Forgetting gametes contain only ONE allele: When determining gametes from a Tt parent, the gametes are T and t (not Tt). Each gamete receives only one allele from each pair during meiosis.
Confusing genotype with phenotype: The genotype is the allele combination (letters); the phenotype is the observable characteristic (tall, red, smooth). Always read the question carefully to provide the correct information.
Incorrect Punnett square setup: Place one parent's gametes across the top and the other parent's gametes down the side. Each box should contain one allele from the top and one from the side. Don't mix up which parent's gametes go where.
Not simplifying ratios: If your Punnett square shows 2 Tt and 2 tt, express this as a 1:1 ratio, not 2:2. Similarly, 1 TT, 2 Tt, 1 tt should be written as 1:2:1.
Assuming carriers show recessive characteristics: A carrier (heterozygous individual) possesses one recessive allele but shows the dominant phenotype. Only homozygous recessive individuals (two recessive alleles) show the recessive characteristic.
Exam technique for Genetics: Inheritance, Monohybrid Crosses and Genetic Disorders
Command word "State" requires a concise answer without explanation. For "State the genotype," simply write "Tt" — no need to explain what this means. "Explain" requires reasoning and mechanisms, usually worth 2-3 marks.
Show all working in genetic crosses: Even if you know the answer, draw the Punnett square. Examiners award method marks even if your final answer is incorrect. Always label gametes clearly and show where each offspring genotype comes from.

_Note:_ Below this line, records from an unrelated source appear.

import Summits.MatrixMultiplication.MatrixMultiplication.Theses.MarginalColumns
import Summits.MatrixMultiplication.MatrixMultiplication.Theorems.SecondColumnDominates.Negative.LoadBearing
import Literature.Computability.AlgebraicComplexity.BorderRankMatMulTwoSeven

/-!
# `TwoTowerAffine` (route `MarginalColumns`, support item stmt-MatrixMultiplication-16316)

`SecondColumnDominates → ∀ w ≥ 1, R̲⟨2,2,w⟩ ≤ 3w + 1`: the `n = 2` slice of the crux D is
Landsberg's expected law for the `(2,2)` tower (Landsberg 2017 §4.8.2; Landsberg–Ryder 2017 §3;
Conner–Harper–Landsberg 2023 p. 4 "we expect equality to hold for all `n`"). From D at `n = 2`,
`T (w+1) + T 1 ≤ T w + T 2` with `T 1 = R̲⟨2,2,1⟩ = 4` (`Negative.algBorderRank_matMulTensor_sq_one`)
and `T 2 = R̲⟨2,2,2⟩ ≤ 7` (Strassen, `algBorderRank_matMulTensor_two_le_seven`, PROVED in tree),
by induction on `w ≥ 1`.

Landed by the line lead of crux stmt-MatrixMultiplication-16310 (line `Sketch`).
-/

set_option linter.dupNamespace false

noncomputable section

namespace Summit.MatrixMultiplication.MatrixMultiplication.Theorems

open Literature.Computability.AlgebraicComplexity
open Summit.MatrixMultiplication.MatrixMultiplication.Theses.MarginalColumns

/-- **D ⇒ `R̲⟨2,2,w⟩ ≤ 3w + 1` for all `w ≥ 1`** (induction on `w`; base `R̲⟨2,2,1⟩ = 4`, step
`T (w+1) ≤ T w + 7 − 4` from D and Strassen's `R̲⟨2,2,2⟩ ≤ 7`).
[cite: LandsbergGCT2017, §4.8.2 (p. 109)] [cite: LandsbergRyder2015, §3 Prop. 3.1–3.2] -/
theorem twoTowerAffine_proof : TwoTowerAffine := by
  unfold TwoTowerAffine SecondColumnDominates
  intro hD w hw
  have h4 : algBorderRank (matMulTensor ℂ 2 2 1) = 2 * 2 :=
    SecondColumnDominates.Negative.algBorderRank_matMulTensor_sq_one 2
  have h7 : algBorderRank (matMulTensor ℂ 2 2 2) ≤ 7 := algBorderRank_matMulTensor_two_le_seven ℂ
  induction w, hw using Nat.le_induction with
  | base => omega
  | succ w hw ih =>
      have hd := hD 2 w (by norm_num) hw
      omega

end Summit.MatrixMultiplication.MatrixMultiplication.Theorems

end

Use genetic terminology precisely: Don't write "normal gene" when you mean "dominant allele" or "genes inherited" when you mean "alleles inherited." The CSEC mark scheme rewards accurate biological terminology.

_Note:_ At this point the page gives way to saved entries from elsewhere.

/-!
# The two-SET exchange inequality (event form of van den Berg–Häggström–Kahn 2006, Thm. 1.5 /
# Thm. 2.1 at `q = 1`, with the vertices `s, t` replaced by vertex sets `S, T`)

The block version of `TwoClusterExchange.lean`: bond
percolation with arbitrary edge probabilities on a finite vertex type (`μ = prodBernoulli w`), two
sets of vertices `S, T`, `D = {S ↮ T} = {ω | ∀ s ∈ S, ∀ t ∈ T, s ↮ t}`, and the unions of open
edge clusters `C_S ω = ⋃_{s ∈ S} C_s ω`, `C_T ω = ⋃_{t ∈ T} C_t ω` (BHK p. 9: "`C_S`, the set of edges
belonging to open paths starting at vertices of `S`").  An event is of TYPE `(+)` if it is closed
under enlarging `C_S` and shrinking `C_T`, of TYPE `(−)` if it is closed under shrinking `C_S` and
enlarging `C_T`.  From the set form of BHK's Theorem 1.5 PROVED in
`TwoSetConditionalAssociation.lean` (`BHK2006_twoSetConditionalAssociation` = [VandenbergHaggstromKahn2005,
Thm. 2.1 (p. 9)] at `q = 1`, i.e. Thm. 1.5 with Remark 1 after Thm. 1.2 (p. 5): "we could replace
`s` …, and `t` in Theorems (1.4) and (1.5), by sets of vertices") one gets, word for word as in
`TwoClusterExchange.lean`:

* `TwoSetExchange.setFourProduct` — the functional four-product form;
* `setTwoClusterExchange` — for `A₁, A₂` of type `(+)` and `B₁, B₂` of type `(−)`,
  `μ(D ∩ A₁ ∩ B₁) · μ(D ∩ A₂ ∩ B₂) ≤ μ(D ∩ A₁ ∩ A₂) · μ(D ∩ B₁ ∩ B₂)`;
* the generators `{S ↔ v} = ⋃_{s ∈ S} {s ↔ v}`, `{T ↮ v}` (type `(+)`) and `{T ↔ v}`, `{S ↮ v}`
  (type `(−)`) (`TwoSetExchange.typePlus_biUnion_openConn`, …);
* `setTwoClusterExchange_forbidden` — the block `k`-relay exchange row
  `μ(D ∩ {S↔o} ∩ {T↮R'} ∩ {T↔z} ∩ {S↮R}) · μ(D ∩ {S↔z} ∩ {T↮R'} ∩ {T↔o} ∩ {S↮R})`
  `≤ μ(D ∩ {S↔o} ∩ {T↮R'} ∩ {S↔z} ∩ {T↮R'}) · μ(D ∩ {T↔z} ∩ {S↮R} ∩ {T↔o} ∩ {S↮R})`
  (for `R = R' = ∅` the block tripod exchange `setTripodExchange`).

These are the block ("glued relay set") forms used for `NoHeavyLowerTail`, where Kozma–Nitzan's
Lemma 2 with general blocks and the cases `|A| ≥ 5` condition on a block of relays not being joined
to another block.  No definition is introduced; everything is proved.

## References

* J. van den Berg, O. Häggström, J. Kahn, *Some conditional correlation inequalities for
  percolation and related processes*, Random Structures Algorithms 29 (2006) 417–435
  (arXiv:math/0408176), Thm. 1.5 (p. 7), Remark 1 after Thm. 1.2 (p. 5), Thm. 2.1 (p. 9).
  [VandenbergHaggstromKahn2005]
-/

noncomputable section

open MeasureTheory Set
open Literature.Probability.LatticeModels (prodBernoulli)

namespace Literature.Probability.Percolation

variable {V : Type*}


namespace TwoSetExchange

/-- **Functional four-product form of BHK Thm. 1.5 with vertex sets.**  For `F₁, F₂ ≥ 0` increasing
in `C_S` and decreasing in `C_T`, and `G₁, G₂ ≥ 0` decreasing in `C_S` and increasing in `C_T`:
`(∫_D F₁G₁)(∫_D F₂G₂) ≤ (∫_D F₁F₂)(∫_D G₁G₂)`, `D = {S ↮ T}`.
[cite: VandenbergHaggstromKahn2005, Thm. 2.1 (p. 9) at q = 1 — corollary, derived in this file] -/
theorem setFourProduct [Fintype V] (w : Sym2 V → unitInterval) (S T : Set V)
    (F₁ F₂ G₁ G₂ : Set (Sym2 V) → Set (Sym2 V) → ℝ)
    (hF₁m : ∀ E, Monotone fun C => F₁ C E) (hF₁a : ∀ C, Antitone fun E => F₁ C E)
    (hF₂m : ∀ E, Monotone fun C => F₂ C E) (hF₂a : ∀ C, Antitone fun E => F₂ C E)
    (hG₁a : ∀ E, Antitone fun C => G₁ C E) (hG₁m : ∀ C, Monotone fun E => G₁ C E)
    (hG₂a : ∀ E, Antitone fun C => G₂ C E) (hG₂m : ∀ C, Monotone fun E => G₂ C E)
    (hF₁ : ∀ C E, 0 ≤ F₁ C E) (hF₂ : ∀ C E, 0 ≤ F₂ C E) (hG₁ : ∀ C E, 0 ≤ G₁ C E)
    (hG₂ : ∀ C E, 0 ≤ G₂ C E) :
    (∫ ω in {ω : BondConfig V | ∀ s ∈ S, ∀ t ∈ T, ¬ (openGraph ω).Reachable s t},
        F₁ (⋃ s ∈ S, openEdgeCluster ω s) (⋃ t ∈ T, openEdgeCluster ω t) *
          G₁ (⋃ s ∈ S, openEdgeCluster ω s) (⋃ t ∈ T, openEdgeCluster ω t) ∂(prodBernoulli w)) *
      (∫ ω in {ω : BondConfig V | ∀ s ∈ S, ∀ t ∈ T, ¬ (openGraph ω).Reachable s t},
        F₂ (⋃ s ∈ S, openEdgeCluster ω s) (⋃ t ∈ T, openEdgeCluster ω t) *
          G₂ (⋃ s ∈ S, openEdgeCluster ω s) (⋃ t ∈ T, openEdgeCluster ω t) ∂(prodBernoulli w)) ≤
    (∫ ω in {ω : BondConfig V | ∀ s ∈ S, ∀ t ∈ T, ¬ (openGraph ω).Reachable s t},
        F₁ (⋃ s ∈ S, openEdgeCluster ω s) (⋃ t ∈ T, openEdgeCluster ω t) *
          F₂ (⋃ s ∈ S, openEdgeCluster ω s) (⋃ t ∈ T, openEdgeCluster ω t) ∂(prodBernoulli w)) *
      (∫ ω in {ω : BondConfig V | ∀ s ∈ S, ∀ t ∈ T, ¬ (openGraph ω).Reachable s t},
        G₁ (⋃ s ∈ S, openEdgeCluster ω s) (⋃ t ∈ T, openEdgeCluster ω t) *
          G₂ (⋃ s ∈ S, openEdgeCluster ω s) (⋃ t ∈ T, openEdgeCluster ω t) ∂(prodBernoulli w)) := by
  have hBHK := BHK2006_twoSetConditionalAssociation w S T
  -- (a) F₁, F₂ same type
  have key_a := hBHK F₁ F₂ hF₁m hF₁a hF₂m hF₂a
  -- (b) -G₁, -G₂ same type
  have key_b := hBHK (fun C E => -G₁ C E) (fun C E => -G₂ C E)
    (fun E _ _ h => neg_le_neg (hG₁a E h)) (fun C _ _ h => neg_le_neg (hG₁m C h))
    (fun E _ _ h => neg_le_neg (hG₂a E h)) (fun C _ _ h => neg_le_neg (hG₂m C h))
  -- (c) F₁, -G₁ ; (d) F₂, -G₂
  have key_c := hBHK F₁ (fun C E => -G₁ C E) hF₁m hF₁a
    (fun E _ _ h => neg_le_neg (hG₁a E h)) (fun C _ _ h => neg_le_neg (hG₁m C h))
  have key_d := hBHK F₂ (fun C E => -G₂ C E) hF₂m hF₂a
    (fun E _ _ h => neg_le_neg (hG₂a E h)) (fun C _ _ h => neg_le_neg (hG₂m C h))
  simp only [integral_neg, mul_neg, neg_mul, neg_neg, neg_le_neg_iff] at key_b key_c key_d
  set μ := prodBernoulli w with hμ
  set D := {ω : BondConfig V | ∀ s ∈ S, ∀ t ∈ T, ¬ (openGraph ω).Reachable s t} with hD
  have hDm : MeasurableSet D := MeasurableSet.of_discrete
  set m := μ.real D
  set a1 := ∫ ω in D, F₁ (⋃ s ∈ S, openEdgeCluster ω s) (⋃ t ∈ T, openEdgeCluster ω t) ∂μ
  set a2 := ∫ ω in D, F₂ (⋃ s ∈ S, openEdgeCluster ω s) (⋃ t ∈ T, openEdgeCluster ω t) ∂μ
  set b1 := ∫ ω in D, G₁ (⋃ s ∈ S, openEdgeCluster ω s) (⋃ t ∈ T, openEdgeCluster ω t) ∂μ
  set b2 := ∫ ω in D, G₂ (⋃ s ∈ S, openEdgeCluster ω s) (⋃ t ∈ T, openEdgeCluster ω t) ∂μ
  set L1 := ∫ ω in D, F₁ (⋃ s ∈ S, openEdgeCluster ω s) (⋃ t ∈ T, openEdgeCluster ω t) *
    G₁ (⋃ s ∈ S, openEdgeCluster ω s) (⋃ t ∈ T, openEdgeCluster ω t) ∂μ
  set L2 := ∫ ω in D, F₂ (⋃ s ∈ S, openEdgeCluster ω s) (⋃ t ∈ T, openEdgeCluster ω t) *
    G₂ (⋃ s ∈ S, openEdgeCluster ω s) (⋃ t ∈ T, openEdgeCluster ω t) ∂μ
  set R1 := ∫ ω in D, F₁ (⋃ s ∈ S, openEdgeCluster ω s) (⋃ t ∈ T, openEdgeCluster ω t) *
    F₂ (⋃ s ∈ S, openEdgeCluster ω s) (⋃ t ∈ T, openEdgeCluster ω t) ∂μ
  set R2 := ∫ ω in D, G₁ (⋃ s ∈ S, openEdgeCluster ω s) (⋃ t ∈ T, openEdgeCluster ω t) *
    G₂ (⋃ s ∈ S, openEdgeCluster ω s) (⋃ t ∈ T, openEdgeCluster ω t) ∂μ
  have hm0 : 0 ≤ m := measureReal_nonneg
  have ha1 : 0 ≤ a1 := setIntegral_nonneg hDm fun ω _ => hF₁ _ _
  have ha2 : 0 ≤ a2 := setIntegral_nonneg hDm fun ω _ => hF₂ _ _
  have hb1 : 0 ≤ b1 := setIntegral_nonneg hDm fun ω _ => hG₁ _ _
  have hb2 : 0 ≤ b2 := setIntegral_nonneg hDm fun ω _ => hG₂ _ _
  have hL1 : 0 ≤ L1 := setIntegral_nonneg hDm fun ω _ => mul_nonneg (hF₁ _ _) (hG₁ _ _)
  have hL2 : 0 ≤ L2 := setIntegral_nonneg hDm fun ω _ => mul_nonneg (hF₂ _ _) (hG₂ _ _)
  have hR1 : 0 ≤ R1 := setIntegral_nonneg hDm fun ω _ => mul_nonneg (hF₁ _ _) (hF₂ _ _)
  have hR2 : 0 ≤ R2 := setIntegral_nonneg hDm fun ω _ => mul_nonneg (hG₁ _ _) (hG₂ _ _)
  rcases hm0.eq_or_lt with hm | hm
  · -- `μ(D) = 0`: every integral over `D` vanishes
    have hD0 : μ D = 0 := (measureReal_eq_zero_iff (measure_ne_top μ D)).1 hm.symm
    have hL10 : L1 = 0 := setIntegral_measure_zero _ hD0
    rw [hL10, zero_mul]
    exact mul_nonneg hR1 hR2
  · have h1 : m * L1 * (m * L2) ≤ a1 * b1 * (a2 * b2) :=
      mul_le_mul key_c key_d (mul_nonneg hm0 hL2) (mul_nonneg ha1 hb1)
    have h2 : a1 * a2 * (b1 * b2) ≤ m * R1 * (m * R2) :=
      mul_le_mul key_a key_b (mul_nonneg hb1 hb2) (mul_nonneg hm0 hR1)
    have h3 : m * m * (L1 * L2) ≤ m * m * (R1 * R2) :=
      calc m * m * (L1 * L2) = m * L1 * (m * L2) := by ring
        _ ≤ a1 * b1 * (a2 * b2) := h1
        _ = a1 * a2 * (b1 * b2) := by ring
        _ ≤ m * R1 * (m * R2) := h2
        _ = m * m * (R1 * R2) := by ring
    exact le_of_mul_le_mul_left h3 (mul_pos hm hm)

end TwoSetExchange

open TwoSetExchange in
/-- **The two-set exchange inequality (event form of BHK 2006 Thm. 1.5 / Thm. 2.1 at `q = 1`, with
vertex sets).**  Let `S, T` be sets of vertices, `D = {S ↮ T}`, `C_S ω = ⋃_{s ∈ S} C_s ω`,
`C_T ω = ⋃_{t ∈ T} C_t ω`; let `A₁, A₂` be events closed under (enlarging `C_S`, shrinking `C_T`) and
`B₁, B₂` events closed under (shrinking `C_S`, enlarging `C_T`).  Then
`μ(D ∩ (A₁ ∩ B₁)) · μ(D ∩ (A₂ ∩ B₂)) ≤ μ(D ∩ (A₁ ∩ A₂)) · μ(D ∩ (B₁ ∩ B₂))`.
Same proof as `twoClusterExchange` (witness functions `F_A`, `G_B` and `setFourProduct`).
[cite: VandenbergHaggstromKahn2005, Thm. 2.1 (p. 9) at q = 1 — corollary, derived in this file] -/
theorem setTwoClusterExchange [Fintype V] (w : Sym2 V → unitInterval) (S T : Set V)
    {A₁ A₂ B₁ B₂ : Set (BondConfig V)}
    (hA₁ : ∀ ⦃ω ω' : BondConfig V⦄, (⋃ s ∈ S, openEdgeCluster ω s) ⊆ (⋃ s ∈ S, openEdgeCluster ω' s) →
      (⋃ t ∈ T, openEdgeCluster ω' t) ⊆ (⋃ t ∈ T, openEdgeCluster ω t) → ω ∈ A₁ → ω' ∈ A₁)
    (hA₂ : ∀ ⦃ω ω' : BondConfig V⦄, (⋃ s ∈ S, openEdgeCluster ω s) ⊆ (⋃ s ∈ S, openEdgeCluster ω' s) →
      (⋃ t ∈ T, openEdgeCluster ω' t) ⊆ (⋃ t ∈ T, openEdgeCluster ω t) → ω ∈ A₂ → ω' ∈ A₂)
    (hB₁ : ∀ ⦃ω ω' : BondConfig V⦄, (⋃ s ∈ S, openEdgeCluster ω' s) ⊆ (⋃ s ∈ S, openEdgeCluster ω s) →
      (⋃ t ∈ T, openEdgeCluster ω t) ⊆ (⋃ t ∈ T, openEdgeCluster ω' t) → ω ∈ B₁ → ω' ∈ B₁)
    (hB₂ : ∀ ⦃ω ω' : BondConfig V⦄, (⋃ s ∈ S, openEdgeCluster ω' s) ⊆ (⋃ s ∈ S, openEdgeCluster ω s) →
      (⋃ t ∈ T, openEdgeCluster ω t) ⊆ (⋃ t ∈ T, openEdgeCluster ω' t) → ω ∈ B₂ → ω' ∈ B₂) :
    (prodBernoulli w).real ({ω : BondConfig V | ∀ s ∈ S, ∀ t ∈ T, ¬ (openGraph ω).Reachable s t} ∩
        (A₁ ∩ B₁)) *
      (prodBernoulli w).real ({ω : BondConfig V | ∀ s ∈ S, ∀ t ∈ T, ¬ (openGraph ω).Reachable s t} ∩
        (A₂ ∩ B₂)) ≤
    (prodBernoulli w).real ({ω : BondConfig V | ∀ s ∈ S, ∀ t ∈ T, ¬ (openGraph ω).Reachable s t} ∩
        (A₁ ∩ A₂)) *
      (prodBernoulli w).real ({ω : BondConfig V | ∀ s ∈ S, ∀ t ∈ T, ¬ (openGraph ω).Reachable s t} ∩
        (B₁ ∩ B₂)) := by
  classical
  -- witness functions: `F_A(C,E) = 1{∃ ω ∈ A, C_S ω ⊆ C, E ⊆ C_T ω}`, `G_B(C,E) = 1{∃ ω ∈ B, C ⊆ C_S ω, C_T ω ⊆ E}`
  let FA : Set (BondConfig V) → Set (Sym2 V) → Set (Sym2 V) → ℝ := fun A C E =>
    if ∃ ω ∈ A, (⋃ s ∈ S, openEdgeCluster ω s) ⊆ C ∧ E ⊆ (⋃ t ∈ T, openEdgeCluster ω t) then 1
    else 0
  let GB : Set (BondConfig V) → Set (Sym2 V) → Set (Sym2 V) → ℝ := fun B C E =>
    if ∃ ω ∈ B, C ⊆ (⋃ s ∈ S, openEdgeCluster ω s) ∧ (⋃ t ∈ T, openEdgeCluster ω t) ⊆ E then 1
    else 0
  have FA_mono : ∀ A E, Monotone fun C => FA A C E := by
    intro A E C C' hCC'
    simp only [FA]
    by_cases h : ∃ ω ∈ A, (⋃ s ∈ S, openEdgeCluster ω s) ⊆ C ∧ E ⊆ (⋃ t ∈ T, openEdgeCluster ω t)
    · obtain ⟨ω, hω, h1, h2⟩ := h
      rw [if_pos ⟨ω, hω, h1, h2⟩, if_pos ⟨ω, hω, h1.trans hCC', h2⟩]
    · rw [if_neg h]; split_ifs <;> norm_num
  have FA_anti : ∀ A C, Antitone fun E => FA A C E := by
    intro A C E E' hEE'
    simp only [FA]
    by_cases h : ∃ ω ∈ A, (⋃ s ∈ S, openEdgeCluster ω s) ⊆ C ∧ E' ⊆ (⋃ t ∈ T, openEdgeCluster ω t)
    · obtain ⟨ω, hω, h1, h2⟩ := h
      rw [if_pos ⟨ω, hω, h1, h2⟩, if_pos ⟨ω, hω, h1, hEE'.trans h2⟩]
    · rw [if_neg h]; split_ifs <;> norm_num
  have GB_anti : ∀ B E, Antitone fun C => GB B C E := by
    intro B E C C' hCC'
    simp only [GB]
    by_cases h : ∃ ω ∈ B, C' ⊆ (⋃ s ∈ S, openEdgeCluster ω s) ∧ (⋃ t ∈ T, openEdgeCluster ω t) ⊆ E
    · obtain ⟨ω, hω, h1, h2⟩ := h
      rw [if_pos ⟨ω, hω, h1, h2⟩, if_pos ⟨ω, hω, hCC'.trans h1, h2⟩]
    · rw [if_neg h]; split_ifs <;> norm_num
  have GB_mono : ∀ B C, Monotone fun E => GB B C E := by
    intro B C E E' hEE'
    simp only [GB]
    by_cases h : ∃ ω ∈ B, C ⊆ (⋃ s ∈ S, openEdgeCluster ω s) ∧ (⋃ t ∈ T, openEdgeCluster ω t) ⊆ E
    · obtain ⟨ω, hω, h1, h2⟩ := h
      rw [if_pos ⟨ω, hω, h1, h2⟩, if_pos ⟨ω, hω, h1, h2.trans hEE'⟩]
    · rw [if_neg h]; split_ifs <;> norm_num
  have FA_nn : ∀ A C E, 0 ≤ FA A C E := by
    intro A C E; simp only [FA]; split_ifs <;> norm_num
  have GB_nn : ∀ B C E, 0 ≤ GB B C E := by
    intro B C E; simp only [GB]; split_ifs <;> norm_num
  -- evaluation on a configuration
  have FA_eval : ∀ {A : Set (BondConfig V)},
      (∀ ⦃ω ω' : BondConfig V⦄, (⋃ s ∈ S, openEdgeCluster ω s) ⊆ (⋃ s ∈ S, openEdgeCluster ω' s) →
        (⋃ t ∈ T, openEdgeCluster ω' t) ⊆ (⋃ t ∈ T, openEdgeCluster ω t) → ω ∈ A → ω' ∈ A) →
      ∀ ω', FA A (⋃ s ∈ S, openEdgeCluster ω' s) (⋃ t ∈ T, openEdgeCluster ω' t) =
        A.indicator 1 ω' := by
    intro A hA ω'
    simp only [FA]
    by_cases hω' : ω' ∈ A
    · rw [if_pos ⟨ω', hω', subset_rfl, subset_rfl⟩, indicator_of_mem hω', Pi.one_apply]
    · rw [indicator_of_notMem hω', if_neg]
      rintro ⟨ω, hω, h1, h2⟩
      exact hω' (hA h1 h2 hω)
  have GB_eval : ∀ {B : Set (BondConfig V)},
      (∀ ⦃ω ω' : BondConfig V⦄, (⋃ s ∈ S, openEdgeCluster ω' s) ⊆ (⋃ s ∈ S, openEdgeCluster ω s) →
        (⋃ t ∈ T, openEdgeCluster ω t) ⊆ (⋃ t ∈ T, openEdgeCluster ω' t) → ω ∈ B → ω' ∈ B) →
      ∀ ω', GB B (⋃ s ∈ S, openEdgeCluster ω' s) (⋃ t ∈ T, openEdgeCluster ω' t) =
        B.indicator 1 ω' := by
    intro B hB ω'
    simp only [GB]
    by_cases hω' : ω' ∈ B
    · rw [if_pos ⟨ω', hω', subset_rfl, subset_rfl⟩, indicator_of_mem hω', Pi.one_apply]
    · rw [indicator_of_notMem hω', if_neg]
      rintro ⟨ω, hω, h1, h2⟩
      exact hω' (hB h1 h2 hω)
  have key := setFourProduct w S T (FA A₁) (FA A₂) (GB B₁) (GB B₂)
    (FA_mono A₁) (FA_anti A₁) (FA_mono A₂) (FA_anti A₂)
    (GB_anti B₁) (GB_mono B₁) (GB_anti B₂) (GB_mono B₂)
    (FA_nn A₁) (FA_nn A₂) (GB_nn B₁) (GB_nn B₂)
  simp only [FA_eval hA₁, FA_eval hA₂, GB_eval hB₁, GB_eval hB₂,
    TripodExchange.setIntegral_indicator_mul_indicator_eq] at key
  exact key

Probability questions require fractional or percentage answers: If a question asks for probability, convert your ratio to a fraction, decimal, or percentage. "1 in 4" or "25%" or "0.25" are acceptable; "1:4 ratio" is not answering the question asked.
Quick revision summary
Inheritance involves passing alleles from parents to offspring. Dominant alleles are expressed in both homozygous and heterozygous genotypes, while recessive alleles only appear in homozygous recessive individuals. Monohybrid crosses predict offspring ratios using Punnett squares; remember the key ratios: 3:1 for heterozygous × heterozygous crosses and 1:1 for heterozygous × homozygous recessive crosses. Genetic disorders like sickle cell disease follow predictable inheritance patterns. Master Punnett square construction, use correct terminology, and always show your working for maximum marks.